La triade abuso emotivo-freezing-anoressia è molto frequente e rimanda ad esperienze traumatiche precoci, correlate a stili comunicativi patologici delle figure parentali. In particolare, l’alternanza fra manipolazione psicologica e neglect attuata durante l’infanzia produce effetti devastanti sull’alimentazione e sul corpo delle bambine.
Caratteristiche dell’abuso emotivo
L’abuso emotivo, secondo la National Association of Adult Survivors of Child Abuse, è una delle forme di “abuso all’infanzia” (Montecchi, 1998). Essa prevede l’utilizzo sistematico di comportamenti in grado di dominare la sfera affettiva e di influire negativamente sulle emozioni e sull’autostima, privando il bambino delle cure e della protezione di cui necessita. I genitori, anziché offrire vicinanza ed empatia, negano i bisogni affettivi e costantemente invadono gli spazi psicologici e fisici del figlio. Si può parlare di “traumi nascosti” (Lyons-Ruth et al., 1999) qualora si creino condizioni invisibili di trascuratezza rispetto ai bisogni fondamentali del bambino di sicurezza, di riconoscimento, accompagnate da disregolazione comunicativa da parte delle figure parentali.
I danni allo sviluppo cognitivo ed affettivo sono, purtroppo, sottostimati, in quanto la prevaricazione psicologica è comunemente considerata molto meno grave rispetto alla violenza fisica.
L’abuso emotivo avviene prevalentemente attraverso accuse, insulti e critiche, minacce, svalutazione e manipolazione e mediante forme di trascuratezza nei confronti dei bisogni psicologici, accompagnate da rifiuto dichiarato e da isolamento fisico del bambino, soprattutto in caso di disobbedienza (neglect).
A questo proposito, la Psicoanalista J. G. Goldberg, nella sua opera The dark side of love (1993), ha analizzato le tendenze autoaggressive precoci, in particolare nella bambina, come una forma di reazione alla manipolazione psicologica messa in atto sistematicamente da parte di uno o di entrambi i genitori, mediante stili di comunicazione patologici.

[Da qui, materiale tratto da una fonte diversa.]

import Literature.MathematicalPhysics.QuantumFieldTheory.Balaban1983to89.B9SectBCodedChainR2
import Literature.MathematicalPhysics.QuantumFieldTheory.Balaban1983to89.B9Eq38SecondOrderCrossL2
import Literature.MathematicalPhysics.QuantumFieldTheory.Balaban1983to89.B9SectBL2SecondOrderY
import Literature.MathematicalPhysics.QuantumFieldTheory.Balaban1983to89.B9SectBCodedClassR
import Literature.MathematicalPhysics.QuantumFieldTheory.Balaban1983to89.B9SectBStepFamilyTransferPos
import Literature.MathematicalPhysics.QuantumFieldTheory.Balaban1983to89.B9SectBCodedChainL2
import Literature.MathematicalPhysics.QuantumFieldTheory.Balaban1983to89.Node00.OpsYULetters
import Literature.MathematicalPhysics.QuantumFieldTheory.Balaban1983to89.B9SectBH1ReadWriteY
import Literature.MathematicalPhysics.QuantumFieldTheory.Balaban1983to89.B9SectBCodedReadingsU
import Literature.MathematicalPhysics.QuantumFieldTheory.Balaban1983to89.B9SectBStepPosFamilyTransfer
import Literature.MathematicalPhysics.QuantumFieldTheory.Balaban1983to89.B9SectBEGlobAnStepRecordOn
import Literature.MathematicalPhysics.QuantumFieldTheory.Balaban1983to89.B9SectBStepsKSCU
import Literature.MathematicalPhysics.QuantumFieldTheory.Balaban1983to89.B9CubeLettersInvReadDictBMajorants
import Literature.MathematicalPhysics.QuantumFieldTheory.Balaban1983to89.B9CubeLettersInvWriteDictB
import Literature.MathematicalPhysics.QuantumFieldTheory.Balaban1983to89.B9Thm314WholeExpansionReads
import Literature.MathematicalPhysics.QuantumFieldTheory.Balaban1983to89.B9SectBGReadY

L’azione manipolativa è esercitata in tre tempi, secondo un modello di comportamento ripetitivo e continuativo. In un primo momento viene intenzionalmente provocata rabbia attraverso la continua frustrazione delle richieste di ascolto; in un secondo momento viene bloccata l’espressione della ostilità, determinata dalla frustrazione, attraverso il linguaggio verbale oppure attraverso il linguaggio non verbale (sguardi, espressioni del viso, pianto), paralizzando qualsiasi forma di protesta emotiva, con la conseguenza di favorire, in un terzo momento, il progressivo spostamento dell’ira, indirizzata originariamente al genitore o ai genitori maltrattanti, sul corpo.
La “invalidazione emotiva” è, quindi, il vero focus del problema (Waller, 2007): chi subisce abuso emotivo percepisce la condizione psicologica personale minimizzata o trattata con indifferenza e, pertanto, si abitua a percepire sempre meno i propri bisogni fisici e a considerare il corpo come luogo scenico di rappresentazione dell’abuso emotivo, mediante la diafanizzazione anoressica come strategia per la sopravvivenza.
Secondo J. G. Allen (2008),
la fin troppo comune copresenza di abuso e di trascuratezza (indisponibilità psicologica) è traumatizzante perché lascia il bambino emotivamente solo con stati emotivi insopportabili che egli non è in grado di regolare.
Abuso emotivo e trauma
L. Terr divide le esperienze traumatiche in Tipo I e Tipo II e Tipo Misto I e II.
Per trauma di Tipo I si intendono episodi di solito causati da eventi circoscritti e inaspettati, come terremoti o disastri ambientali.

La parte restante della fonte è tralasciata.